━━━ Given entries

import Literature.MathematicalPhysics.QuantumManyBody.DiluteBoseGasTrialSums
import Literature.MathematicalPhysics.QuantumManyBody.DiluteBoseGasPotentialBessel
import HarnessLib

/-!
# The BCS trial state: the pair coefficients are real, and the convolution sups `Λ`

Topic `Literature/MathematicalPhysics/QuantumManyBody`, namespace `BoseGas.BCSTrial`; theorem-only, for
the provefact `Literature.MathematicalPhysics.QuantumManyBody.BoseGas.BastiCenatiempoSchlein2021_upperBound`.

* `potFT_even`, `potFT_eq_re` — for a radial potential `W_L(-k) = W_L(k)`, so `W_L` is real;
* `sum_W_shift_sq_le` — Bessel transported to the box: `∑_p |W(k - e p)|² ≤ L³∫v²`;
* `sum_abs_W_div_nsq_le` — the convolution sup against `|n|⁻²` beyond `P_L`,
  `sup_k ∑_{|n|²>ρ^{-7/5}} |W(k - e p)|/|n|² ≤ 96W(0)ρ^{-11/10} + (192√3)^{1/2}(∫v²)^{1/2} L`
  (split at `|n| = L`: bounded coefficients below, Cauchy–Schwarz with Bessel above) — the
  substitute for (intVeta) of [BastiCenatiempoSchlein2021].

## References

* [BastiCenatiempoSchlein2021] G. Basti, S. Cenatiempo, B. Schlein, Forum Math. Sigma 9 (2021) e74,
  arXiv:2101.06222: §2 (intVeta), §5.
-/

noncomputable section

namespace Literature.MathematicalPhysics.QuantumManyBody.BoseGas

open MeasureTheory Complex Finset
open scoped ENNReal BigOperators ComplexConjugate

/-! ### `W_L` is real and even for a radial potential -/

/-- **`W_L(-k) = W_L(k)`** for a radial potential (substitute `z ↦ -z`). [folklore] -/
theorem potFT_even (v : ℝ → ℝ≥0∞) (L : ℝ) (k : Momentum) : potFT v L (-k) = potFT v L k := by
  unfold potFT
  rw [← integral_neg_eq_self (fun z : Space => ((v ‖z‖).toReal : ℂ) * cellWave L k z)]
  refine integral_congr_ae (Filter.Eventually.of_forall fun z => ?_)
  simp only [norm_neg]
  congr 1
  rw [cellWave_apply, cellWave_apply]
  congr 1
  simp only [Pi.neg_apply, Int.cast_neg, PiLp.neg_apply]
  push_cast
  ring_nf
import Summits.KontsevichZagierPeriods.KontsevichZagierPeriods.Theorems.RootDecompZetaThreeFrontierRungFourPreludeP02

/-! # `RootDecompZetaThreeFrontierRungFourPreludeP03` — part 3/14 of the mechanical ≤400-line split of `pre_src.lean` (sha256 ba362a5194d75c20…)
Source: decomp-kz lens-1 g12/g13 rung-4 prelude = Prelude_v3.lean @ba362a51 (Basis22_v1 sections RotFour/Shuffle/ProdFour/GenFb/WordMoves/RungFour/Basis22 + FacetGeneric_v2 §1–§23; critic CLEARED g6 row 330 / g6-20 l.1368); --supports stmt-KontsevichZagierPeriods-27141.
Split by census-1 g10 `gen/splitlean.py`: scopes re-opened with their `open`/`variable`/`set_option` context; mathematics and declaration order unchanged. -/

set_option linter.dupNamespace false
noncomputable section
namespace Summit.KontsevichZagierPeriods.KontsevichZagierPeriods.Cruxes.GZNormalFormWThree.GZLadder.Shuffle
open Set MeasureTheory
open Literature.NumberTheory.Transcendental
open Literature.ModelTheory.ExponentialFields
variable {n a b k : ℕ}

/-- the shuffle cell of `e`: tuples sorted decreasingly along `e` -/
def cell (e : Fin (a + b) ≃ Fin (a + b)) : Set (Fin (a + b) → ℝ) :=
  {z | (fun k => z (e k)) ∈ KZ.openOrderedSimplex (a + b)}

/-- Auxiliary step `isSemialgebraic_cell`: is Semialgebraic cell. [bookkeeping] -/
theorem isSemialgebraic_cell (e : Fin (a + b) ≃ Fin (a + b)) : IsSemialgebraic ℚ (cell e) :=
  (KZ.isSemialgebraic_openOrderedSimplex (a + b)).preimage_comp e

/-- Auxiliary step `cell_subset_prodDomain`: cell subset prod Domain. [bookkeeping] -/
theorem cell_subset_prodDomain (r : KZ.IntegralRep a) (s : KZ.IntegralRep b)
    (hr : r.domain = KZ.openOrderedSimplex a) (hs : s.domain = KZ.openOrderedSimplex b)
    {e : Fin (a + b) ≃ Fin (a + b)} (he : IsShuffle a b e) :
    cell e ⊆ (r.prod s).domain := by
  intro z hz
  rw [KZ.IntegralRep.prod_domain, KZ.IntegralRep.mem_prodDomain, hr, hs]
  exact mem_simplex_of_comp_mem_simplex he hz

/-- the piece of the product representation on the cell of `e` -/
def piece (r : KZ.IntegralRep a) (s : KZ.IntegralRep b)
    (hr : r.domain = KZ.openOrderedSimplex a) (hs : s.domain = KZ.openOrderedSimplex b)
    {e : Fin (a + b) ≃ Fin (a + b)} (he : IsShuffle a b e) : KZ.IntegralRep (a + b) :=
  (r.prod s).restrict (cell e) (isSemialgebraic_cell e) (cell_subset_prodDomain r s hr hs he)

/-- the SHUFFLED representation on `Δ_{a+b}`: the piece read along `e` (a genuine `IntegralRep`, by `reindex`) -/
def shuffled (r : KZ.IntegralRep a) (s : KZ.IntegralRep b)
    (hr : r.domain = KZ.openOrderedSimplex a) (hs : s.domain = KZ.openOrderedSimplex b)
    {e : Fin (a + b) ≃ Fin (a + b)} (he : IsShuffle a b e) : KZ.IntegralRep (a + b) :=
  (piece r s hr hs he).reindex e.symm

variable {r : KZ.IntegralRep a} {s : KZ.IntegralRep b}
  {hr : r.domain = KZ.openOrderedSimplex a} {hs : s.domain = KZ.openOrderedSimplex b}

/-- Auxiliary step `shuffled_domain`: shuffled domain. [bookkeeping] -/
theorem shuffled_domain {e : Fin (a + b) ≃ Fin (a + b)} (he : IsShuffle a b e) :
    (shuffled r s hr hs he).domain = KZ.openOrderedSimplex (a + b) := by
  ext u
  simp only [shuffled, piece, cell, KZ.IntegralRep.reindex_domain, KZ.IntegralRep.domain_restrict,
    Equiv.symm_apply_apply, mem_setOf_eq]

/-- Auxiliary step `shuffled_integrand`: shuffled integrand. [bookkeeping] -/
theorem shuffled_integrand {e : Fin (a + b) ≃ Fin (a + b)} (he : IsShuffle a b e) (u : Fin (a + b) → ℝ) :
    (shuffled r s hr hs he).integrand u =
      r.integrand (fun i => u (e.symm (Fin.castAdd b i))) * s.integrand (fun j => u (e.symm (Fin.natAdd a j))) := by
  simp only [shuffled, piece, KZ.IntegralRep.reindex_integrand, KZ.IntegralRep.integrand_restrict,
    KZ.IntegralRep.prod_integrand_eq, KZ.IntegralRep.prodFun_apply]

/-- Auxiliary step `piece_sub_shuffled`: piece sub shuffled. [bookkeeping] -/
theorem piece_sub_shuffled {e : Fin (a + b) ≃ Fin (a + b)} (he : IsShuffle a b e) :
    KZ.of (piece r s hr hs he) - KZ.of (shuffled r s hr hs he) ∈ KZ.relations :=
  KZ.of_sub_of_reindex_mem_relations _ _

/-- **rule (1a): the product is the sum of its shuffle pieces** -/
theorem of_prod_sub_sum_pieces {N : ℕ} (e : Fin N → (Fin (a + b) ≃ Fin (a + b)))
    (hmem : ∀ i, IsShuffle a b (e i)) (hinj : ∀ i j, List.ofFn (e i) = List.ofFn (e j) → i = j)
    (hsurj : ∀ w ∈ MZV.shuffleWord (List.ofFn (Fin.castAdd b : Fin a → Fin (a + b))) (List.ofFn (Fin.natAdd a)),
      ∃ i, List.ofFn (e i) = w) :
    KZ.of (r.prod s) - ∑ i, KZ.of (piece r s hr hs (hmem i)) ∈ KZ.relations := by
  refine KZ.of_sub_sum_of_mem_relations_of_subset Finset.univ _ (fun i => piece r s hr hs (hmem i))
    (fun i _ => cell_subset_prodDomain r s hr hs (hmem i)) (fun i _ z _ => rfl) ?_ ?_
  · -- cover off the null walls
    refine measure_mono_null (fun z hz => ?_)
      (measure_iUnion_null_iff.2 fun i : Fin a => measure_iUnion_null_iff.2 fun j : Fin b =>
        KZ.volume_setOf_apply_eq_apply (n := a + b) (i := Fin.castAdd b i) (j := Fin.natAdd a j)
          fun h => absurd (congrArg Fin.val h) (by simp; omega))
    rw [Set.mem_sdiff, KZ.IntegralRep.prod_domain, KZ.IntegralRep.mem_prodDomain, hr, hs] at hz
    obtain ⟨⟨hx, hy⟩, hz⟩ := hz
    by_contra hne
    simp only [mem_iUnion, mem_setOf_eq, not_exists] at hne
    obtain ⟨e₀, he₀, hz₀⟩ := exists_comp_mem_simplex hx hy hne
    obtain ⟨i, hi⟩ := hsurj _ he₀
    have hei : e i = e₀ := Equiv.ext (congrFun (List.ofFn_injective hi))
    refine hz (mem_iUnion₂.2 ⟨i, Finset.mem_univ _, ?_⟩)
    show (fun k => z (e i k)) ∈ KZ.openOrderedSimplex (a + b)
    rw [hei]
    exact hz₀
  · -- pairwise disjoint
    intro i _ j _ hij
    refine Set.disjoint_left.2 fun z hzi hzj => hij (hinj i j ?_)
    exact ofFn_eq_of_comp_mem_simplex hzi hzj

/-! ## 3  Word representations: the shuffled integrand is the merged word -/

/-- the Kontsevich word form `q · ∏ ω_{εᵢ}(tᵢ)` (`ω₀ = dt/t`, `ω₁ = dt/(1-t)`) -/
def wordFun (ε : Fin k → Bool) (q : ℚ) (t : Fin k → ℝ) : ℝ :=
  (q : ℝ) * ∏ i, if ε i then 1 / (1 - t i) else 1 / t i

/-- top-weight words of dimension `k` (the `w = k` stratum of `words k`) -/
def topWords (k : ℕ) : Set KZ.FormalRep :=
  {x | ∃ (ε : Fin k → Bool) (q : ℚ) (s : KZ.IntegralRep k), s.domain = simplex k ∧
    EqOn s.integrand (fun t => (q : ℝ) * ∏ i, if ε i then 1 / (1 - t i) else 1 / t i) s.domain ∧ x = KZ.of s}

/-- Auxiliary step `topWords_subset_words`: top Words subset words. [bookkeeping] -/
theorem topWords_subset_words (k : ℕ) : topWords k ⊆ words k :=
  fun _ ⟨ε, q, s, hd, hi, hx⟩ => ⟨k, ε, q, s, le_rfl, hd, hi, hx⟩

/-- Auxiliary step `shuffled_word`: shuffled word. [bookkeeping] -/
theorem shuffled_word (ε : Fin a → Bool) (ε' : Fin b → Bool) (q q' : ℚ)
    (hri : EqOn r.integrand (wordFun ε q) r.domain) (hsi : EqOn s.integrand (wordFun ε' q') s.domain)
    {e : Fin (a + b) ≃ Fin (a + b)} (he : IsShuffle a b e) :
    EqOn (shuffled r s hr hs he).integrand (wordFun (fun l => Fin.append ε ε' (e l)) (q * q'))
      (shuffled r s hr hs he).domain := by
  intro u hu
  rw [shuffled_domain] at hu
  have hcell : (fun k => (fun m => u (e.symm m)) (e k)) ∈ KZ.openOrderedSimplex (a + b) := by
    simpa using hu
  obtain ⟨hx, hy⟩ := mem_simplex_of_comp_mem_simplex (z := fun m => u (e.symm m)) he hcell
  rw [shuffled_integrand, hri (by rw [hr]; exact hx), hsi (by rw [hs]; exact hy)]
  have key : ((∏ i : Fin a, if ε i then 1 / (1 - u (e.symm (Fin.castAdd b i))) else 1 / u (e.symm (Fin.castAdd b i))) *
      ∏ j : Fin b, if ε' j then 1 / (1 - u (e.symm (Fin.natAdd a j))) else 1 / u (e.symm (Fin.natAdd a j))) =
      ∏ l : Fin (a + b), if Fin.append ε ε' (e l) then 1 / (1 - u l) else 1 / u l := by
    have h1 : (∏ m : Fin (a + b), if Fin.append ε ε' m then 1 / (1 - u (e.symm m)) else 1 / u (e.symm m)) =
        (∏ i : Fin a, if ε i then 1 / (1 - u (e.symm (Fin.castAdd b i))) else 1 / u (e.symm (Fin.castAdd b i))) *
          ∏ j : Fin b, if ε' j then 1 / (1 - u (e.symm (Fin.natAdd a j))) else 1 / u (e.symm (Fin.natAdd a j)) := by
      rw [Fin.prod_univ_add]
      simp only [Fin.append_left, Fin.append_right]
    rw [← h1, ← Equiv.prod_comp e (fun m => if Fin.append ε ε' m then 1 / (1 - u (e.symm m)) else 1 / u (e.symm m))]
    simp only [Equiv.symm_apply_apply]
  simp only [wordFun]
  rw [← key]
  push_cast
  ring

/-- Auxiliary step `shuffled_mem_topWords`: shuffled mem top Words. [bookkeeping] -/
theorem shuffled_mem_topWords (ε : Fin a → Bool) (ε' : Fin b → Bool) (q q' : ℚ)
    (hri : EqOn r.integrand (wordFun ε q) r.domain) (hsi : EqOn s.integrand (wordFun ε' q') s.domain)
    {e : Fin (a + b) ≃ Fin (a + b)} (he : IsShuffle a b e) :
    KZ.of (shuffled r s hr hs he) ∈ topWords (a + b) :=
  ⟨fun l => Fin.append ε ε' (e l), q * q', _, shuffled_domain he, fun u hu => by
    have := shuffled_word ε ε' q q' hri hsi he hu; simpa only [wordFun, Rat.cast_mul] using this, rfl⟩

━━━━━━

* **Exercise requirements**: Scan the records above for the word "intVeta". Copy each line that has it.

* **Exercise output**:
  substitute for (intVeta) of [BastiCenatiempoSchlein2021].
  arXiv:2101.06222: §2 (intVeta), §5.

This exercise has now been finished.